DATA TO PROCESS:

——

import Summits.ValiantsHypothesis.ValiantsHypothesis.Theorems.NewtonUnitEquationsTwoProductsPermutationTypeWeightOrder

/-!
# Route NewtonUnitEquations — crux `TwoProducts` (stmt-ValiantsHypothesis-5906): the PERMUTATION-TYPE LAW, part R3b —
# linear weights, linear forms, moments, the truncated logarithm and the LIFTED log-linearisation `lifted_minUnequal`

Parts (B, end)/(C)/(D1) of the ideator's `Lifted` toolkit @47fa98797544: the real Euler derivation on monomials and the linear weight
`lwt θ` (`coeff_eulerDerivation`, `one_le_lwt_of_ne_zero`), linear forms `lin a = Σ a_i Y_i`, moments `mom a κ = ∏ a_i^{κ_i}`, degree `deg`,
the truncated logarithm `logTrunc c d R` of `∏(1+U_j)/∏(1+V_j)` with its coefficient formula
`(−1)^{k+1}/k · multinomial(κ) · (Σ_j c_j^κ − Σ_j d_j^κ)` (`coeff_logTrunc`, `mem_support_logTrunc_iff`), the lifted difference
`liftG c d = ∏(1+U_j) − ∏(1+V_j)` and **`lifted_minUnequal`**: a strict `θ`-minimum of the support of `liftG` is the strict `θ`-minimal
UNEQUAL MOMENT.  Over R3a (`…PermutationTypeWeightOrder`). [folklore]

PORT NOTE.  Theorems-side port (val-lit port pool, seat val-port-2; crit-3 RE-READ #15 = R3 PASS by name) of the ideator's turnkey
`turnkey/NewtonUnitEquationsTwoProductsPermutationTypeLaw.lean` sha16 ffb21fb250e86da7 = tree
`Cruxes/TwoProducts/Lines/relation_ladder_turnkey_PermutationTypeLaw.lean` @948c771086b6 (1137 l.), split by the 400-line rule into FOUR
files, texts VERBATIM, cut at the author's part boundaries: (R3a) `…PermutationTypeWeightOrder.lean` = Parts A/B (additive-weight
strict minima, Euler/Wronskian congruences); (R3b) `…PermutationTypeLifted.lean` = Parts B-end/C/D1 (`lwt`, linear forms, moments,
truncated logarithm, `liftG`, `lifted_minUnequal`); (R3c) `…PermutationTypePushForward.lean` = Parts D2/D3 (`phi`, `piE`, `InjDeg`,
the planar instance, `minUnequal_of_visible`); (R3d) `…PermutationTypeLaw.lean` = Part D4 + statement (`pencil_param`, the count,
`IsBm`, `visibleCount_of_isBm`).  Helper mode (`--supports stmt-ValiantsHypothesis-5906 --as helper`); nothing here closes the
line's residual `ResidualLawV6`, `PlanarCellBound`, the crux `TwoProducts` or `VP ≠ VNP`; no summit statement is proved.
-/

noncomputable section

-- Sub = Summit single-conjunct layout: the duplicated namespace component is mandated by the tree.
set_option linter.dupNamespace false

namespace Summit.ValiantsHypothesis.ValiantsHypothesis.Theorems.NewtonUnitEquations.TwoProducts.PermutationType
open scoped BigOperators
open MvPolynomial

variable {σ : Type*} [Fintype σ] [DecidableEq σ]


omit [Fintype σ] [DecidableEq σ] in
/-- One summand of the real Euler derivation on a monomial. [folklore] -/
theorem monomial_tsub_smul_wX (θ : σ → ℝ) (s : σ →₀ ℕ) (i : σ) :
    (monomial (s - Finsupp.single i 1) ((s i : ℕ) : ℂ) : MvPolynomial σ ℂ) •
        (((θ i : ℝ) : ℂ) • (X i : MvPolynomial σ ℂ)) =
      (((θ i : ℝ) : ℂ) * ((s i : ℕ) : ℂ)) • monomial s (1 : ℂ) := by
  rw [smul_eq_mul, mul_smul_comm, mul_smul]
  congr 1
  by_cases h : s i = 0
  · simp [h]
  · rw [X, monomial_mul, mul_one,
      tsub_add_cancel_of_le (Finsupp.single_le_iff.mpr (Nat.one_le_iff_ne_zero.mpr h)),
      smul_monomial, smul_eq_mul, mul_one]

/-- The real linear weight `q ↦ Σ θ_i q_i`. [folklore] -/
def lwt (θ : σ → ℝ) (q : σ →₀ ℕ) : ℝ := ∑ i, θ i * ((q i : ℕ) : ℝ)

omit [DecidableEq σ] in
/-- `lwt_add` (R3 toolkit). [folklore] -/
theorem lwt_add (θ : σ → ℝ) (p q : σ →₀ ℕ) : lwt θ (p + q) = lwt θ p + lwt θ q := by
  unfold lwt
  rw [← Finset.sum_add_distrib]
  refine Finset.sum_congr rfl fun i _ => ?_
  simp only [Finsupp.coe_add, Pi.add_apply]
  push_cast
  ring

omit [DecidableEq σ] in
/-- A weight with all `θ_i ≥ 1` is `≥ 1` on nonzero exponents. [folklore] -/
theorem one_le_lwt_of_ne_zero (θ : σ → ℝ) (hθ : ∀ i, 1 ≤ θ i) (p : σ →₀ ℕ) (hp : p ≠ 0) :
    1 ≤ lwt θ p := by
  obtain ⟨i, hi⟩ : ∃ i, p i ≠ 0 := by
    by_contra h
    push Not at h
    exact hp (Finsupp.ext fun i => by simpa using h i)
  unfold lwt
  have h1 : (1 : ℝ) ≤ θ i * ((p i : ℕ) : ℝ) := by
    have : (1 : ℝ) ≤ ((p i : ℕ) : ℝ) := by exact_mod_cast Nat.one_le_iff_ne_zero.mpr hi
    nlinarith [hθ i]
  calc (1 : ℝ) ≤ θ i * ((p i : ℕ) : ℝ) := h1
    _ ≤ ∑ k, θ k * ((p k : ℕ) : ℝ) :=
        Finset.single_le_sum (f := fun k => θ k * ((p k : ℕ) : ℝ))
          (fun k _ => mul_nonneg (by linarith [hθ k]) (Nat.cast_nonneg _)) (Finset.mem_univ i)

/-- Coefficient formula for the real Euler derivation `θ_D = ∑ i, θ i • X i ∂_i`:
`coeff q (θ_D A) = (Σ θ_i q_i) * coeff q A`. [folklore] -/
theorem coeff_eulerDerivation (θ : σ → ℝ) (A : MvPolynomial σ ℂ) (q : σ →₀ ℕ) :
    coeff q (MvPolynomial.mkDerivation ℂ
        (fun i : σ => ((θ i : ℝ) : ℂ) • (X i : MvPolynomial σ ℂ)) A) =
      ((lwt θ q : ℝ) : ℂ) * coeff q A := by
  induction A using MvPolynomial.induction_on' with
  | monomial s a =>
    rw [MvPolynomial.mkDerivation_monomial, Finsupp.sum_fintype _ _ (fun i => by simp)]
    rw [Finset.sum_congr rfl fun i _ => monomial_tsub_smul_wX θ s i, ← Finset.sum_smul, smul_smul,
      coeff_smul, coeff_monomial, coeff_monomial]
    split_ifs with h
    · subst h
      unfold lwt
      push_cast
      rw [smul_eq_mul]
      ring
    · rw [smul_zero, mul_zero]
  | add p q hp hq => rw [map_add, coeff_add, coeff_add, hp, hq, mul_add]

omit [Fintype σ] [DecidableEq σ] in
/-- `coeff_zero_prod_eq_one` (R3 toolkit). [folklore] -/
theorem coeff_zero_prod_eq_one {n : ℕ} (u : Fin n → MvPolynomial σ ℂ)
    (hu : ∀ i, coeff 0 (u i) = 1) : coeff 0 (∏ i, u i) = 1 := by
  rw [← constantCoeff_eq, map_prod]
  exact Finset.prod_eq_one fun i _ => by rw [constantCoeff_eq]; exact hu i

omit [Fintype σ] [DecidableEq σ] in
/-- The truncated log-difference is constant-free. [folklore] -/
theorem coeff_zero_logTrunc {n : ℕ} (u v : Fin n → MvPolynomial σ ℂ)
    (hu : ∀ i, coeff 0 (u i) = 1) (hv : ∀ i, coeff 0 (v i) = 1) (R : ℕ) :
    coeff 0 (∑ r ∈ Finset.Icc 1 R, ((-1 : ℂ) ^ (r + 1) / (r : ℂ)) •
        (∑ i, (u i - 1) ^ r - ∑ i, (v i - 1) ^ r)) = 0 := by
  have hu' : ∀ i, constantCoeff (u i) = 1 := fun i => by rw [constantCoeff_eq]; exact hu i
  have hv' : ∀ i, constantCoeff (v i) = 1 := fun i => by rw [constantCoeff_eq]; exact hv i
  rw [← constantCoeff_eq, map_sum]
  refine Finset.sum_eq_zero fun r _ => ?_
  rw [constantCoeff_smul, map_sub, map_sum, map_sum]
  simp [hu', hv']



/-! ## Part C: linear forms, moments, and the truncated logarithm's coefficients -/

/-- The linear form `Σ a_i Y_i`. [folklore] -/
def lin (a : σ → ℂ) : MvPolynomial σ ℂ := ∑ i, a i • X i

/-- The moment `a^κ = ∏ a_i ^ κ_i`. [folklore] -/
def mom (a : σ → ℂ) (κ : σ →₀ ℕ) : ℂ := ∏ i, a i ^ κ i

/-- Total degree of an exponent. [folklore] -/
def deg (κ : σ →₀ ℕ) : ℕ := κ.sum fun _ k => k

omit [DecidableEq σ] in
/-- `deg_eq_sum` (R3 toolkit). [folklore] -/
theorem deg_eq_sum (κ : σ →₀ ℕ) : deg κ = ∑ i, κ i := by
  unfold deg; exact Finsupp.sum_fintype _ _ (fun _ => rfl)

omit [DecidableEq σ] in
/-- `deg_eq_zero_iff` (R3 toolkit). [folklore] -/
theorem deg_eq_zero_iff (κ : σ →₀ ℕ) : deg κ = 0 ↔ κ = 0 := by
  rw [deg_eq_sum]
  constructor
  · intro h
    ext i
    have := (Finset.sum_eq_zero_iff.mp h) i (Finset.mem_univ i)
    simpa using this
  · rintro rfl; simp

omit [DecidableEq σ] in
/-- `coeff_lin_pow` (R3 toolkit). [folklore] -/
theorem coeff_lin_pow (a : σ → ℂ) (κ : σ →₀ ℕ) (n : ℕ) :
    coeff κ (lin a ^ n) = if deg κ = n then (κ.multinomial : ℂ) * mom a κ else 0 := by
  unfold lin mom deg
  rw [coeff_linearCombination_X_pow_of_fintype]
  split_ifs with h
  · rw [Finsupp.prod_fintype _ _ (fun i => by simp)]
  · rfl

omit [DecidableEq σ] in
/-- `coeff_zero_lin` (R3 toolkit). [folklore] -/
theorem coeff_zero_lin (a : σ → ℂ) : coeff 0 (lin a) = 0 := by
  have := coeff_lin_pow a 0 1
  rw [pow_one] at this
  rw [this, if_neg]
  rw [deg_eq_sum]; simp

omit [DecidableEq σ] in
/-- `coeff_zero_one_add_lin` (R3 toolkit). [folklore] -/
theorem coeff_zero_one_add_lin (a : σ → ℂ) : coeff 0 (1 + lin a) = 1 := by
  rw [coeff_add, coeff_zero_lin, coeff_zero_one, add_zero]

omit [Fintype σ] [DecidableEq σ] in
/-- `multinomial_cast_ne_zero` (R3 toolkit). [folklore] -/
theorem multinomial_cast_ne_zero (κ : σ →₀ ℕ) : (κ.multinomial : ℂ) ≠ 0 := by
  rw [Finsupp.multinomial_eq]
  exact Nat.cast_ne_zero.mpr (Nat.pos_iff_ne_zero.mp (Nat.multinomial_pos _ _))

/-- The truncated log-difference of the chain, for tails `lin (c j)`, `lin (d j)`. [folklore] -/
def logTrunc {m : ℕ} (c d : Fin m → σ → ℂ) (R : ℕ) : MvPolynomial σ ℂ :=
  ∑ r ∈ Finset.Icc 1 R, ((-1 : ℂ) ^ (r + 1) / (r : ℂ)) •
    (∑ j, ((1 + lin (c j)) - 1) ^ r - ∑ j, ((1 + lin (d j)) - 1) ^ r)

omit [DecidableEq σ] in
/-- `coeff_logTrunc` (R3 toolkit). [folklore] -/
theorem coeff_logTrunc {m : ℕ} (c d : Fin m → σ → ℂ) (R : ℕ) (κ : σ →₀ ℕ) (h1 : 1 ≤ deg κ)
    (hR : deg κ ≤ R) :
    coeff κ (logTrunc c d R) =
      ((-1 : ℂ) ^ (deg κ + 1) / (deg κ : ℂ)) * ((κ.multinomial : ℂ) *
        (∑ j, mom (c j) κ - ∑ j, mom (d j) κ)) := by
  unfold logTrunc
  simp only [add_sub_cancel_left]
  rw [coeff_sum]
  rw [Finset.sum_eq_single (deg κ)]
  · rw [coeff_smul, coeff_sub, coeff_sum, coeff_sum, smul_eq_mul]
    congr 1
    simp only [coeff_lin_pow, if_true]
    rw [mul_sub, Finset.mul_sum, Finset.mul_sum]
  · intro r _ hr
    rw [coeff_smul, coeff_sub, coeff_sum, coeff_sum, smul_eq_mul]
    simp only [coeff_lin_pow, if_neg (Ne.symm hr), Finset.sum_const_zero, sub_zero, mul_zero]
  · intro h
    exfalso; exact h (Finset.mem_Icc.mpr ⟨h1, hR⟩)

omit [DecidableEq σ] in
/-- `mem_support_logTrunc_iff` (R3 toolkit). [folklore] -/
theorem mem_support_logTrunc_iff {m : ℕ} (c d : Fin m → σ → ℂ) (R : ℕ) (κ : σ →₀ ℕ) (h1 : 1 ≤ deg κ)
    (hR : deg κ ≤ R) :
    κ ∈ (logTrunc c d R).support ↔ ∑ j, mom (c j) κ ≠ ∑ j, mom (d j) κ := by
  rw [mem_support_iff, coeff_logTrunc c d R κ h1 hR]
  have hk : (deg κ : ℂ) ≠ 0 := Nat.cast_ne_zero.mpr (by omega)
  have hc : ((-1 : ℂ) ^ (deg κ + 1) / (deg κ : ℂ)) ≠ 0 :=
    div_ne_zero (pow_ne_zero _ (neg_ne_zero.mpr one_ne_zero)) hk
  rw [mul_ne_zero_iff, mul_ne_zero_iff, sub_ne_zero]
  exact ⟨fun h => h.2.2, fun h => ⟨hc, multinomial_cast_ne_zero κ, h⟩⟩

omit [DecidableEq σ] in
/-- `mom_zero` (R3 toolkit). [folklore] -/
theorem mom_zero (a : σ → ℂ) : mom a 0 = 1 := by unfold mom; simp

omit [DecidableEq σ] in
/-- `deg κ ≤ Σ θ_i κ_i` when all `θ_i ≥ 1`. [folklore] -/
theorem deg_le_lwt (θ : σ → ℝ) (hθ : ∀ i, 1 ≤ θ i) (κ : σ →₀ ℕ) : (deg κ : ℝ) ≤ lwt θ κ := by
  rw [deg_eq_sum]; unfold lwt; push_cast
  exact Finset.sum_le_sum fun i _ => by nlinarith [hθ i, (Nat.cast_nonneg (κ i) : (0:ℝ) ≤ (κ i : ℝ))]

/-! ## Part D1: the lifted log-linearisation — a strict `θ`-minimum of the lifted support is the strict `θ`-minimal
unequal moment -/

/-- The lifted difference of products `∏ (1 + Σ c_{ji} Y_i) − ∏ (1 + Σ d_{ji} Y_i)`. [folklore] -/
def liftG {m : ℕ} (c d : Fin m → σ → ℂ) : MvPolynomial σ ℂ :=
  ∏ j, (1 + lin (c j)) - ∏ j, (1 + lin (d j))

/-- `lifted_minUnequal` (R3 toolkit). [folklore] -/
theorem lifted_minUnequal {m : ℕ} (θ : σ → ℝ) (hθ : ∀ i, 1 ≤ θ i) (c d : Fin m → σ → ℂ) (κ₀ : σ →₀ ℕ)
    (h : κ₀ ∈ (liftG c d).support ∧ ∀ κ ∈ (liftG c d).support, κ ≠ κ₀ → lwt θ κ₀ < lwt θ κ) :
    (∑ j, mom (c j) κ₀ ≠ ∑ j, mom (d j) κ₀) ∧
      ∀ κ : σ →₀ ℕ, κ ≠ κ₀ → (∑ j, mom (c j) κ ≠ ∑ j, mom (d j) κ) → lwt θ κ₀ < lwt θ κ := by
  have hadd := lwt_add θ
  have hpos := one_le_lwt_of_ne_zero θ hθ
  set R : ℕ := ⌊lwt θ κ₀⌋₊ + 1 with hRdef
  have hR : lwt θ κ₀ < (R : ℝ) := by
    rw [hRdef]; push_cast; exact Nat.lt_floor_add_one _
  have hu : ∀ j, coeff 0 (1 + lin (c j)) = 1 := fun j => coeff_zero_one_add_lin (c j)
  have hv : ∀ j, coeff 0 (1 + lin (d j)) = 1 := fun j => coeff_zero_one_add_lin (d j)
  have key := strictMin_sub_iff_of_congr (lwt θ) hadd hpos
    (MvPolynomial.mkDerivation ℂ fun i : σ => ((θ i : ℝ) : ℂ) • (X i : MvPolynomial σ ℂ))
    (coeff_eulerDerivation θ) (∏ j, (1 + lin (c j))) (∏ j, (1 + lin (d j))) (logTrunc c d R)
    (coeff_zero_prod_eq_one _ hu) (coeff_zero_prod_eq_one _ hv) (coeff_zero_logTrunc _ _ hu hv R) R
    (coeff_wronskian_congr _ hadd hpos _ _ _ hu hv R) κ₀ hR
  have h' : κ₀ ∈ (logTrunc c d R).support ∧ ∀ κ ∈ (logTrunc c d R).support, κ ≠ κ₀ → lwt θ κ₀ < lwt θ κ :=
    key.mp h
  -- degree facts
  have hκ₀ne : κ₀ ≠ 0 := by
    intro h0
    have := mem_support_iff.mp h.1
    rw [h0] at this
    apply this
    unfold liftG
    rw [coeff_sub, coeff_zero_prod_eq_one _ hu, coeff_zero_prod_eq_one _ hv, sub_self]
  have hdeg1 : 1 ≤ deg κ₀ := by
    rcases Nat.eq_zero_or_pos (deg κ₀) with h0 | h0
    · exact absurd ((deg_eq_zero_iff κ₀).mp h0) hκ₀ne
    · exact h0
  have hdegR : deg κ₀ ≤ R := by
    have := deg_le_lwt θ hθ κ₀
    have : (deg κ₀ : ℝ) < R := lt_of_le_of_lt this hR
    exact_mod_cast this.le
  refine ⟨(mem_support_logTrunc_iff c d R κ₀ hdeg1 hdegR).mp h'.1, fun κ hne hneq => ?_⟩
  by_contra hle
  push Not at hle
  have hκne : κ ≠ 0 := by
    rintro rfl
    apply hneq
    simp [mom_zero]
  have hk1 : 1 ≤ deg κ := by
    rcases Nat.eq_zero_or_pos (deg κ) with h0 | h0
    · exact absurd ((deg_eq_zero_iff κ).mp h0) hκne
    · exact h0
  have hkR : deg κ ≤ R := by
    have h1 := deg_le_lwt θ hθ κ
    have : (deg κ : ℝ) < R := by linarith
    exact_mod_cast this.le
  have hmem : κ ∈ (logTrunc c d R).support := (mem_support_logTrunc_iff c d R κ hk1 hkR).mpr hneq
  linarith [h'.2 κ hmem hne]

end Summit.ValiantsHypothesis.ValiantsHypothesis.Theorems.NewtonUnitEquations.TwoProducts.PermutationType

end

——

PROBLEM TO SOLVE: Produce the lines from the top of the listing through the "set_option linter.dupNamespace false" line exactly as they appear, with no additional output.

ANSWER SPACE:
import Summits.ValiantsHypothesis.ValiantsHypothesis.Theorems.NewtonUnitEquationsTwoProductsPermutationTypeWeightOrder

/-!
# Route NewtonUnitEquations — crux `TwoProducts` (stmt-ValiantsHypothesis-5906): the PERMUTATION-TYPE LAW, part R3b —
# linear weights, linear forms, moments, the truncated logarithm and the LIFTED log-linearisation `lifted_minUnequal`

Parts (B, end)/(C)/(D1) of the ideator's `Lifted` toolkit @47fa98797544: the real Euler derivation on monomials and the linear weight
`lwt θ` (`coeff_eulerDerivation`, `one_le_lwt_of_ne_zero`), linear forms `lin a = Σ a_i Y_i`, moments `mom a κ = ∏ a_i^{κ_i}`, degree `deg`,
the truncated logarithm `logTrunc c d R` of `∏(1+U_j)/∏(1+V_j)` with its coefficient formula
`(−1)^{k+1}/k · multinomial(κ) · (Σ_j c_j^κ − Σ_j d_j^κ)` (`coeff_logTrunc`, `mem_support_logTrunc_iff`), the lifted difference
`liftG c d = ∏(1+U_j) − ∏(1+V_j)` and **`lifted_minUnequal`**: a strict `θ`-minimum of the support of `liftG` is the strict `θ`-minimal
UNEQUAL MOMENT.  Over R3a (`…PermutationTypeWeightOrder`). [folklore]

PORT NOTE.  Theorems-side port (val-lit port pool, seat val-port-2; crit-3 RE-READ #15 = R3 PASS by name) of the ideator's turnkey
`turnkey/NewtonUnitEquationsTwoProductsPermutationTypeLaw.lean` sha16 ffb21fb250e86da7 = tree
`Cruxes/TwoProducts/Lines/relation_ladder_turnkey_PermutationTypeLaw.lean` @948c771086b6 (1137 l.), split by the 400-line rule into FOUR
files, texts VERBATIM, cut at the author's part boundaries: (R3a) `…PermutationTypeWeightOrder.lean` = Parts A/B (additive-weight
strict minima, Euler/Wronskian congruences); (R3b) `…PermutationTypeLifted.lean` = Parts B-end/C/D1 (`lwt`, linear forms, moments,
truncated logarithm, `liftG`, `lifted_minUnequal`); (R3c) `…PermutationTypePushForward.lean` = Parts D2/D3 (`phi`, `piE`, `InjDeg`,
the planar instance, `minUnequal_of_visible`); (R3d) `…PermutationTypeLaw.lean` = Part D4 + statement (`pencil_param`, the count,
`IsBm`, `visibleCount_of_isBm`).  Helper mode (`--supports stmt-ValiantsHypothesis-5906 --as helper`); nothing here closes the
line's residual `ResidualLawV6`, `PlanarCellBound`, the crux `TwoProducts` or `VP ≠ VNP`; no summit statement is proved.
-/

noncomputable section

-- Sub = Summit single-conjunct layout: the duplicated namespace component is mandated by the tree.
set_option linter.dupNamespace false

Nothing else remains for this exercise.